_TASK ITEM_
Return only what lies between the first line of the entries and the line containing "LOCALITY ACROSS A", both lines included.

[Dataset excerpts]
□ □ □ □ □ □ □
import Literature.MathematicalPhysics.KineticTheory.HardSphereEuler
import Literature.Analysis.FluidPDE.LocalForecastCorrector
import Literature.Analysis.FluidPDE.HardSphereDynamicsProofs
import Literature.Analysis.FluidPDE.HardSphereFreeStretch
import HarnessLib

/-!
# Influence chains: the deterministic core of collar locality

Crux `Summit.AtomisticToContinuum.HydrodynamicLimit.Theses.AntiMazurCoboundaries.KineticWindowGronwall`
(stmt-AtomisticToContinuum-9282, `= FluxGibbsianityLdDrude.KineticWindowGronwall` by `rfl`), skeleton line
`dlr-block-transfer`, registered stub `stub_collarLocality : CollarInfluenceLocality` — ONE-WINDOW INFLUENCE
LOCALITY ACROSS A MACROSCOPIC COLLAR: under the homogeneous canonical Gibbs law the number of particles `i` whose
true state `Φ_t(z)_i` differs, within one kinetic window, from the LOCAL FORECAST `localClusterState Ψ r t z i`
(isolated evolution of the particles initially within minimal-image distance `r` of `x_i`) has exponential
moments `≤ e^{δ(N+1)}` at every rate. That statement is a large-deviation estimate whose dynamical inputs are
not in the tree; this file lands its DETERMINISTIC CORE, the domain-of-dependence property of hard-sphere
dynamics on which every such estimate rests (registered helper stub `stub_influenceChain : InfluenceChainLemma`;
the null-set preliminary and the almost-sure form are the companion file
`AntiMazurCoboundariesKineticWindowGronwallCollarLocalityAE`):

* `agree_of_closed` — **agreement on a contact-closed set.** Two hard-sphere trajectories `γ` (`N` spheres)
  and `γ'` (`k` spheres, embedded in the first by an injection `e` of labels; same geometry, same diameter)
  that agree at time `0` on a set `A` of labels agree on `A` throughout `[0, T]`, provided no particle of `A`
  touches during `[0, T]`, in `γ`, a particle outside `e '' A`, nor, in `γ'`, a particle outside `A`
  (localised forward uniqueness: the infimum of the disagreement times of `A` is not a disagreement time —
  positions are continuous, left limits of the particles of `A` agree, a collision of `γ` involving `A` is a
  collision of the same pair with the same incoming data in `γ'`, every other particle of `A` keeps its left
  limit — and agreement propagates to the right by free flight; cf. `IsHardSphereTrajectory.unique_holds`);
* `exists_chain_of_ne` — **influence chains**: if `γ'` starts from the restriction of `γ 0` and disagrees with
  `γ` on the label `a` at some time of `[0, T]`, then `a` is joined through links of the window (contacts in
  `γ` between embedded particles, or contacts in `γ'`) to a label whose particle touches in `γ`, within the
  window, a particle outside the range of `e` (the complement of the set of such labels is contact-closed);
* `chain_of_ne_clusterStateIn`, `chain_of_ne_localClusterState` — the same for the isolated evolution
  `clusterStateIn` / the local forecast `localClusterState` of `Literature.Analysis.FluidPDE.LocalForecastCorrector`
  along hard-sphere FLOWS (good data), in any geometry with continuous translations; `stub_influenceChain` is
  the flat-torus instance over the objects of `CollarInfluenceLocality` (`𝕋³`, diameter `hsDiameter σ N`,
  minimal-image distance `Torus.euclidDist`).

Consequence for the stub (not formalised here): a corrupted forecast at collar `r` within the window
`h = τ(N+1)^{-1/3}` forces a chain `i = p₀, p₁, …, pₙ, j` of window contacts with `dist(x_i(0), x_j(0)) > r`,
hence `r < (n+1)(ε + 2hV)` with `V` the largest speed met along the chain in either dynamics (each link is a
contact, `Torus.euclidDist = ε`, displaced by at most `hV` at each end): few links force a fast carrier, slow
carriers force `≳ r(N+1)^{1/3}/σ` links. The probabilistic half (pricing long chains and fast carriers under
the invariant Gibbs law, jointly over the particles) is the open content of `stub_collarLocality`.

References: R. K. Alexander, *The infinite hard sphere system* (1975), Ch. 2 (domain of dependence / finite
clusters of the hard-sphere dynamics); I. Gallagher, L. Saint-Raymond, B. Texier, *From Newton to Boltzmann*
(2013), §4.1 (well-posedness away from the pathological set); C. Cercignani, R. Illner, M. Pulvirenti,
*The Mathematical Theory of Dilute Gases* (1994), App. 4.A.
-/
noncomputable section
□ □ □ □ □ □ □
_COMPLETED EXERCISE_
import Literature.MathematicalPhysics.KineticTheory.HardSphereEuler
import Literature.Analysis.FluidPDE.LocalForecastCorrector
import Literature.Analysis.FluidPDE.HardSphereDynamicsProofs
import Literature.Analysis.FluidPDE.HardSphereFreeStretch
import HarnessLib

/-!
# Influence chains: the deterministic core of collar locality

Crux `Summit.AtomisticToContinuum.HydrodynamicLimit.Theses.AntiMazurCoboundaries.KineticWindowGronwall`
(stmt-AtomisticToContinuum-9282, `= FluxGibbsianityLdDrude.KineticWindowGronwall` by `rfl`), skeleton line
`dlr-block-transfer`, registered stub `stub_collarLocality : CollarInfluenceLocality` — ONE-WINDOW INFLUENCE
LOCALITY ACROSS A MACROSCOPIC COLLAR: under the homogeneous canonical Gibbs law the number of particles `i` whose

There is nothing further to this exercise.